[Dataset entries]
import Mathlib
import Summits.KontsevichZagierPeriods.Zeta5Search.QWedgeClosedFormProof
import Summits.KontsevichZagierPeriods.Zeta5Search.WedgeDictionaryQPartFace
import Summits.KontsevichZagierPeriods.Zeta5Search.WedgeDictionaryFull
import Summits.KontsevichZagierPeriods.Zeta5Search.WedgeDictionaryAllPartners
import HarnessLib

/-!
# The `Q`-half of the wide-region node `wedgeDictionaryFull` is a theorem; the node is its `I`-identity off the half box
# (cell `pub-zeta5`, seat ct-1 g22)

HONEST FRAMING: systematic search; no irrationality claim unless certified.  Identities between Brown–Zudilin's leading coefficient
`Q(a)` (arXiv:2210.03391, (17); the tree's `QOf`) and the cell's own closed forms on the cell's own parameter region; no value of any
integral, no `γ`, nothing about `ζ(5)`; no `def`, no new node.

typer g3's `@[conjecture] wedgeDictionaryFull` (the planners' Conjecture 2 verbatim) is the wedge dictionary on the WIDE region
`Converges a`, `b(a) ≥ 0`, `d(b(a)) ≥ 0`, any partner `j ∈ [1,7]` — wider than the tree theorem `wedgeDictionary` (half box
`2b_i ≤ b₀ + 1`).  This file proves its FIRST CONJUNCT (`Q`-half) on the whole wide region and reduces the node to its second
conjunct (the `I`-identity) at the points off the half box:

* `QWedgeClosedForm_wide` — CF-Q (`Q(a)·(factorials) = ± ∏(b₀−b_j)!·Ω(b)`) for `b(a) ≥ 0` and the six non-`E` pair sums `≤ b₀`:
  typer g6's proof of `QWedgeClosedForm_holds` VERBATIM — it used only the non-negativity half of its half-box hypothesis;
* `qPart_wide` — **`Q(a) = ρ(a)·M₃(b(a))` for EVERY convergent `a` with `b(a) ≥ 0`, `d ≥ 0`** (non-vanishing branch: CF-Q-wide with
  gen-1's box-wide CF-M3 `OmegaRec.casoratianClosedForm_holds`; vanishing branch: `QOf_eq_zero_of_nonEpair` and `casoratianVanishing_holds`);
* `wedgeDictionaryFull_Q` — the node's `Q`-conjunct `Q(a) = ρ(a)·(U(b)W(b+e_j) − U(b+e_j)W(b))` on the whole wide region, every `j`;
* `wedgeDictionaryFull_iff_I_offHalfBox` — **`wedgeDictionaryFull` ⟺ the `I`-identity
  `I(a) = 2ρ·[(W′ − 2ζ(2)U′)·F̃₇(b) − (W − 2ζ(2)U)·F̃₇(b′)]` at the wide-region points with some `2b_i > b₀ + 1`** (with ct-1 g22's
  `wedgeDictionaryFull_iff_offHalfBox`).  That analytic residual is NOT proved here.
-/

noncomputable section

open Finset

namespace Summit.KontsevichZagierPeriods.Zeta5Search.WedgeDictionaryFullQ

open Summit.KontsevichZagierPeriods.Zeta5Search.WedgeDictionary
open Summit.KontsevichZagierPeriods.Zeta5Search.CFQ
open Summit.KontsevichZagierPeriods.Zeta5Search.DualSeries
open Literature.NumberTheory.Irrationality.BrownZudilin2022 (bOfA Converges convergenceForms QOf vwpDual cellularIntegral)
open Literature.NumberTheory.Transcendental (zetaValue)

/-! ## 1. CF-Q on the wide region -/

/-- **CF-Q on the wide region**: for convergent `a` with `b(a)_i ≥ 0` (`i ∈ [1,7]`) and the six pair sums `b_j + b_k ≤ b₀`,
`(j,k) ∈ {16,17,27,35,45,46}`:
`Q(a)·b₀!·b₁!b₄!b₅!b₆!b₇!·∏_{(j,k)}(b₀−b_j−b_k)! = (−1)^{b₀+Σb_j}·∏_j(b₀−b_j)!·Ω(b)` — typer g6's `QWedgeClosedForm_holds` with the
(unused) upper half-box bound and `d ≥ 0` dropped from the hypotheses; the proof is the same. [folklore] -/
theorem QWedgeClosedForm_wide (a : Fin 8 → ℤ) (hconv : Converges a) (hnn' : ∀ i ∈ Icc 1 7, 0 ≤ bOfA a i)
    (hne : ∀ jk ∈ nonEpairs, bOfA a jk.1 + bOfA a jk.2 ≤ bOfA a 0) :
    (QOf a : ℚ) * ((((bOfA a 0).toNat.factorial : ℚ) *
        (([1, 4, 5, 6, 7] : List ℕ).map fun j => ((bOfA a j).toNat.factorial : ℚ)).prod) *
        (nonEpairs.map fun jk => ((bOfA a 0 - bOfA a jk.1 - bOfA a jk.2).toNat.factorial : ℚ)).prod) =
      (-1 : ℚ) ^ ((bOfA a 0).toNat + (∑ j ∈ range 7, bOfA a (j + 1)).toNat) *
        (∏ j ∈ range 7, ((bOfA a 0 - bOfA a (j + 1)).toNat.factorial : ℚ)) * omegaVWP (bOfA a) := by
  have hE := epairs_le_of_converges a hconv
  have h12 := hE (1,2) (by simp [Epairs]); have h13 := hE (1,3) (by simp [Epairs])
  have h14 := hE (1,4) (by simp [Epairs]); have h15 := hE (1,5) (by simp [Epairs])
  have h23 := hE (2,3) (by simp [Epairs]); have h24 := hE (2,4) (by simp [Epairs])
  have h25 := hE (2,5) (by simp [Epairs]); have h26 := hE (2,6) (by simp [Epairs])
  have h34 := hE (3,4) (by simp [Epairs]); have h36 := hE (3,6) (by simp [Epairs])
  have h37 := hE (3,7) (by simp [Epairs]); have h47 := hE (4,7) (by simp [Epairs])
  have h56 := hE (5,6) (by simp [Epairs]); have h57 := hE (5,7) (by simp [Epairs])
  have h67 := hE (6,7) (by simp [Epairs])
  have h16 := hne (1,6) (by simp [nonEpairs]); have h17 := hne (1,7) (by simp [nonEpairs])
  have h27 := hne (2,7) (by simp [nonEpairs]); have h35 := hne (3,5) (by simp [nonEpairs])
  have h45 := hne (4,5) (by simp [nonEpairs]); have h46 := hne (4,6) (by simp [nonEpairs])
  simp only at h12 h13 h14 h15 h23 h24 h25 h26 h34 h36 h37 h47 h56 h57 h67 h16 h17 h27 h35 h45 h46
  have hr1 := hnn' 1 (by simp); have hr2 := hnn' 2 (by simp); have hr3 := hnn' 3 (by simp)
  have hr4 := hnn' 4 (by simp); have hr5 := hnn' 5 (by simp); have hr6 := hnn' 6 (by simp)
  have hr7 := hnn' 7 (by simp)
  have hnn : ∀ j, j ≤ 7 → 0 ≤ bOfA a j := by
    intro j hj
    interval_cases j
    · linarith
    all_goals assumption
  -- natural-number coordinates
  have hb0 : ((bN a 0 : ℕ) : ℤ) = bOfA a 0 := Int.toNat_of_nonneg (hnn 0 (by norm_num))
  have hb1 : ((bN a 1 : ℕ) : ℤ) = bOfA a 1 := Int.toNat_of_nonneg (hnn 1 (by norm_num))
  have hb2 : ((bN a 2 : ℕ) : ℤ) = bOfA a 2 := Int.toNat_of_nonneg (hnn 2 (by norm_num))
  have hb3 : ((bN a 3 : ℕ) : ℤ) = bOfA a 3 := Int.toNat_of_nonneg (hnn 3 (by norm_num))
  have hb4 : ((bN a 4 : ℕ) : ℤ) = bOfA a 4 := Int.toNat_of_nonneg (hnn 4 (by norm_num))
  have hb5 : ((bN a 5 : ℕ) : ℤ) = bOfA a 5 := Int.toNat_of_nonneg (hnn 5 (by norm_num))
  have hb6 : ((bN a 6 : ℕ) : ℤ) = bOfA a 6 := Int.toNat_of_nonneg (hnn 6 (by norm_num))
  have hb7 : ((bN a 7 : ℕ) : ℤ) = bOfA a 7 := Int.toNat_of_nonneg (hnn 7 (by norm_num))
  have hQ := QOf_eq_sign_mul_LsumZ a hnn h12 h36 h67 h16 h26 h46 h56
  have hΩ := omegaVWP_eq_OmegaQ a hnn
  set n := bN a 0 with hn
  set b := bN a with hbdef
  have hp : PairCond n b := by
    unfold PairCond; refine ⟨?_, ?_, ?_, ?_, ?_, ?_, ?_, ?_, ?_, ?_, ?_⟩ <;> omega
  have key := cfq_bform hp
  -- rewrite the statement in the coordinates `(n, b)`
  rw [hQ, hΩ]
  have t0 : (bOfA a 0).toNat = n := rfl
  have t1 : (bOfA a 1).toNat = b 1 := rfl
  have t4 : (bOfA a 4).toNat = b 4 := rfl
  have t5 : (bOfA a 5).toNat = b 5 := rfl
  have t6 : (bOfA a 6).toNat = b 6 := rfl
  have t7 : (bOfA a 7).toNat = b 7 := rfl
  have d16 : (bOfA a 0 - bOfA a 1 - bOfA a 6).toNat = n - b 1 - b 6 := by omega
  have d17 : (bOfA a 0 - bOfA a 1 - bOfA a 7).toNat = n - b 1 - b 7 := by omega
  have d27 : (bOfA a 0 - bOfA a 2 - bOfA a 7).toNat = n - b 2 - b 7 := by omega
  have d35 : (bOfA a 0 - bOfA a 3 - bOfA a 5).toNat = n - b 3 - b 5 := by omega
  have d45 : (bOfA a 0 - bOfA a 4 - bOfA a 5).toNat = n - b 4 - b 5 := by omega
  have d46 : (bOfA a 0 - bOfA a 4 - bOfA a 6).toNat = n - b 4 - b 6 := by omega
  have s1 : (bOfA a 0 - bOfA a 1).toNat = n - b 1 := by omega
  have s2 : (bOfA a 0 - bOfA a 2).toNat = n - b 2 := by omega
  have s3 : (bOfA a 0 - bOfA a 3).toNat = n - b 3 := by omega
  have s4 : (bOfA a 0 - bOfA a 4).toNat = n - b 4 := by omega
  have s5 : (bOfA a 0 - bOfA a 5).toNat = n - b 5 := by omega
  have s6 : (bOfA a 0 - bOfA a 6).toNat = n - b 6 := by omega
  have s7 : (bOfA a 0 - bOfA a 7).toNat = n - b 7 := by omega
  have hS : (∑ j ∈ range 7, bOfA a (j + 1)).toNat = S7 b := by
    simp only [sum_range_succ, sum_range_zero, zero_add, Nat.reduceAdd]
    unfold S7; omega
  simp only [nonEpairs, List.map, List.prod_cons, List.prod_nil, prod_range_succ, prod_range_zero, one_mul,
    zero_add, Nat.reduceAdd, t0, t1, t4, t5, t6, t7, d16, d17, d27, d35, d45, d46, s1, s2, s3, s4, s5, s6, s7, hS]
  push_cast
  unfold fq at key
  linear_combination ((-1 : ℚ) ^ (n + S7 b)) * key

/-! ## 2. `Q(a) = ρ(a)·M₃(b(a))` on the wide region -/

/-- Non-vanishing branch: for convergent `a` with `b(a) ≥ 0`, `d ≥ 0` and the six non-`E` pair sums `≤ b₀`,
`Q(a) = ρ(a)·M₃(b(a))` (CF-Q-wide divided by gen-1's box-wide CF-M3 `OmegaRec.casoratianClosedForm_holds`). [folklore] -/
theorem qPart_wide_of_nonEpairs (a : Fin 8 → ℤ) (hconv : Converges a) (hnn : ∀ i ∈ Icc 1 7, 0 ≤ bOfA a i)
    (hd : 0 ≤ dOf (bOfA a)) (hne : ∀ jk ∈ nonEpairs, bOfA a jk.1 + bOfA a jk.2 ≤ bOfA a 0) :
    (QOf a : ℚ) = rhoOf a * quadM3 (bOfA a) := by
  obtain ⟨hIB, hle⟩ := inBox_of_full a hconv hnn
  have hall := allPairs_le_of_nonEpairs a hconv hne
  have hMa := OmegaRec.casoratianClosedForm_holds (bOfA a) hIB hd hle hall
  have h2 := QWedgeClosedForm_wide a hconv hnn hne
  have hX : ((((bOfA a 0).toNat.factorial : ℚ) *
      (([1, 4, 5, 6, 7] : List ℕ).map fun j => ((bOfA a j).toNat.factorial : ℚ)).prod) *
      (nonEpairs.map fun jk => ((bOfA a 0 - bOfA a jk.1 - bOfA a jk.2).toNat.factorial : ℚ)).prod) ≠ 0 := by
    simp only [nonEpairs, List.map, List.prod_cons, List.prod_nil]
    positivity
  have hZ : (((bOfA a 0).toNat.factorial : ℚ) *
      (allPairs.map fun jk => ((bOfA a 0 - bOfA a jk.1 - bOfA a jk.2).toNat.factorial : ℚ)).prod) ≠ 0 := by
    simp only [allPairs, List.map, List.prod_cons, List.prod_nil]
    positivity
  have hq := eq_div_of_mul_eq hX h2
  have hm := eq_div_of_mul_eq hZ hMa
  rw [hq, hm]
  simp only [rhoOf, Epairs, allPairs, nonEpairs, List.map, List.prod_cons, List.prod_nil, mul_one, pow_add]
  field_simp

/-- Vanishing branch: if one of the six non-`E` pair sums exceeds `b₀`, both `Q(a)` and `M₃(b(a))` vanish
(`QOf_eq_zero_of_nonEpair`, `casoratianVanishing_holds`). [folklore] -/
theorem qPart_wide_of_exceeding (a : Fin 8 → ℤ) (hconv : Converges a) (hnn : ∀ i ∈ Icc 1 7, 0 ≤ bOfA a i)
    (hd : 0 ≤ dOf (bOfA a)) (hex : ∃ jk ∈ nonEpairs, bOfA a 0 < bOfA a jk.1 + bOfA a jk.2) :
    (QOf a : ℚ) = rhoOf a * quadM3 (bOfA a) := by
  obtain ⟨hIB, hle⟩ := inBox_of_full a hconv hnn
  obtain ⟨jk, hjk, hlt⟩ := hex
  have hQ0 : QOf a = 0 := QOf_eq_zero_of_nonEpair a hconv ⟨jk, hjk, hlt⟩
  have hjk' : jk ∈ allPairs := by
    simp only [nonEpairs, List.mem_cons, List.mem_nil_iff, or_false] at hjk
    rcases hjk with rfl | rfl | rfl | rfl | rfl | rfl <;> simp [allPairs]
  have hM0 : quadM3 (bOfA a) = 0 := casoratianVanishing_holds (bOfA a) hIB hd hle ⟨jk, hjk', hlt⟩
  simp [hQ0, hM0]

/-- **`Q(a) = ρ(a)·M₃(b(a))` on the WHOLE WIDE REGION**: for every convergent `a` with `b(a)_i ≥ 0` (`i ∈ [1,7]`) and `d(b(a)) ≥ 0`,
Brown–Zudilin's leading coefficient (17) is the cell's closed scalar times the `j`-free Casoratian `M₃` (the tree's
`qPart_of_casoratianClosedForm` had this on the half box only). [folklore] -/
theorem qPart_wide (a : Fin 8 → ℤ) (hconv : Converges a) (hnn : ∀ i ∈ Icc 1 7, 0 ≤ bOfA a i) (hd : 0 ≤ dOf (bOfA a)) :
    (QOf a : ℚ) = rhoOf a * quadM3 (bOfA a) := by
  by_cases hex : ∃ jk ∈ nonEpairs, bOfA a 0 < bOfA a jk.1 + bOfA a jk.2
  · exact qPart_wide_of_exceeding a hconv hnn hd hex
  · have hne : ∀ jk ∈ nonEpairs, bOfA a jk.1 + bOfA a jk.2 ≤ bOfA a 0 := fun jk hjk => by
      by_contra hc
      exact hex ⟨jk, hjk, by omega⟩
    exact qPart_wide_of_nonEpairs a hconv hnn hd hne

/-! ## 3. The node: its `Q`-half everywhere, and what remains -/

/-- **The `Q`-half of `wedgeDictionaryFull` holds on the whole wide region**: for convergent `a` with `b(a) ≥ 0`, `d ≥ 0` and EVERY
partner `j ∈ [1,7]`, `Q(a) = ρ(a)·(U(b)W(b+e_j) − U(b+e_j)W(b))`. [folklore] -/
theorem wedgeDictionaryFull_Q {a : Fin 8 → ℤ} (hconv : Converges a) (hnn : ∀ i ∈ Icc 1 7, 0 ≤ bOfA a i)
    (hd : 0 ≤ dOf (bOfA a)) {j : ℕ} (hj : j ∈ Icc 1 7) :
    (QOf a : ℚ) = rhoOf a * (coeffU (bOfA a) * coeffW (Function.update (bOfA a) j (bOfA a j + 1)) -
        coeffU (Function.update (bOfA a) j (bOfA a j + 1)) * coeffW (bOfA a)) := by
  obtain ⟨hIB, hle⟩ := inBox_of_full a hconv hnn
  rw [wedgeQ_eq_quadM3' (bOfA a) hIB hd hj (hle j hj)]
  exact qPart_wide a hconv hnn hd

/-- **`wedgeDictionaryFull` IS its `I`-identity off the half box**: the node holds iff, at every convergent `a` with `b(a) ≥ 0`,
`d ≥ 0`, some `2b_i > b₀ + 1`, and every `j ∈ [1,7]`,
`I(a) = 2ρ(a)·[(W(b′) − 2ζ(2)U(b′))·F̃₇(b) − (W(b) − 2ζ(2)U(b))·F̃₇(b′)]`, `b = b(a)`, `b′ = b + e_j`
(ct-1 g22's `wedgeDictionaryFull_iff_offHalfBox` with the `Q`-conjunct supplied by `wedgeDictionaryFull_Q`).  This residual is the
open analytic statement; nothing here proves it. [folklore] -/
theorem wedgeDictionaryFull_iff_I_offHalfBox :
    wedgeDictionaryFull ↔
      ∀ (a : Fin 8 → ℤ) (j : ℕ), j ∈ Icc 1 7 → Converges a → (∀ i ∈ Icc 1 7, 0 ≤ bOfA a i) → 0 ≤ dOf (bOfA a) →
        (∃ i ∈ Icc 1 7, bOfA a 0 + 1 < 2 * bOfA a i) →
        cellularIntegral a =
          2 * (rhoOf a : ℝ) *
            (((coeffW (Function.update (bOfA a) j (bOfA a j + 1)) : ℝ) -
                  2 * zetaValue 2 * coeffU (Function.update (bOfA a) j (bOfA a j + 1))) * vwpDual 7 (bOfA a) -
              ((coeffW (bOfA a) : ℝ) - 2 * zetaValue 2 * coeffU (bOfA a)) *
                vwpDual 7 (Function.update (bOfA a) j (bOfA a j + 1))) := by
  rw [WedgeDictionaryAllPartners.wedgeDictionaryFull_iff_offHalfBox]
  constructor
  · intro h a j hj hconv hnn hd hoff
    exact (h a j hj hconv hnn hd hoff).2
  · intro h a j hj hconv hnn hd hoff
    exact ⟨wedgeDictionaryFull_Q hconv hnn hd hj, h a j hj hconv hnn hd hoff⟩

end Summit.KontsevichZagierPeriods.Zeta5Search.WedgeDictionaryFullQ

▶ _ABOUT THIS TASK_
Your answer must be the lines from the first line of the entries above through the line that contains "at the points", written out exactly.

▶ _REPLY TO THE TASK_
import Mathlib
import Summits.KontsevichZagierPeriods.Zeta5Search.QWedgeClosedFormProof
import Summits.KontsevichZagierPeriods.Zeta5Search.WedgeDictionaryQPartFace
import Summits.KontsevichZagierPeriods.Zeta5Search.WedgeDictionaryFull
import Summits.KontsevichZagierPeriods.Zeta5Search.WedgeDictionaryAllPartners
import HarnessLib

/-!
# The `Q`-half of the wide-region node `wedgeDictionaryFull` is a theorem; the node is its `I`-identity off the half box
# (cell `pub-zeta5`, seat ct-1 g22)

HONEST FRAMING: systematic search; no irrationality claim unless certified.  Identities between Brown–Zudilin's leading coefficient
`Q(a)` (arXiv:2210.03391, (17); the tree's `QOf`) and the cell's own closed forms on the cell's own parameter region; no value of any
integral, no `γ`, nothing about `ζ(5)`; no `def`, no new node.

typer g3's `@[conjecture] wedgeDictionaryFull` (the planners' Conjecture 2 verbatim) is the wedge dictionary on the WIDE region
`Converges a`, `b(a) ≥ 0`, `d(b(a)) ≥ 0`, any partner `j ∈ [1,7]` — wider than the tree theorem `wedgeDictionary` (half box
`2b_i ≤ b₀ + 1`).  This file proves its FIRST CONJUNCT (`Q`-half) on the whole wide region and reduces the node to its second
conjunct (the `I`-identity) at the points off the half box:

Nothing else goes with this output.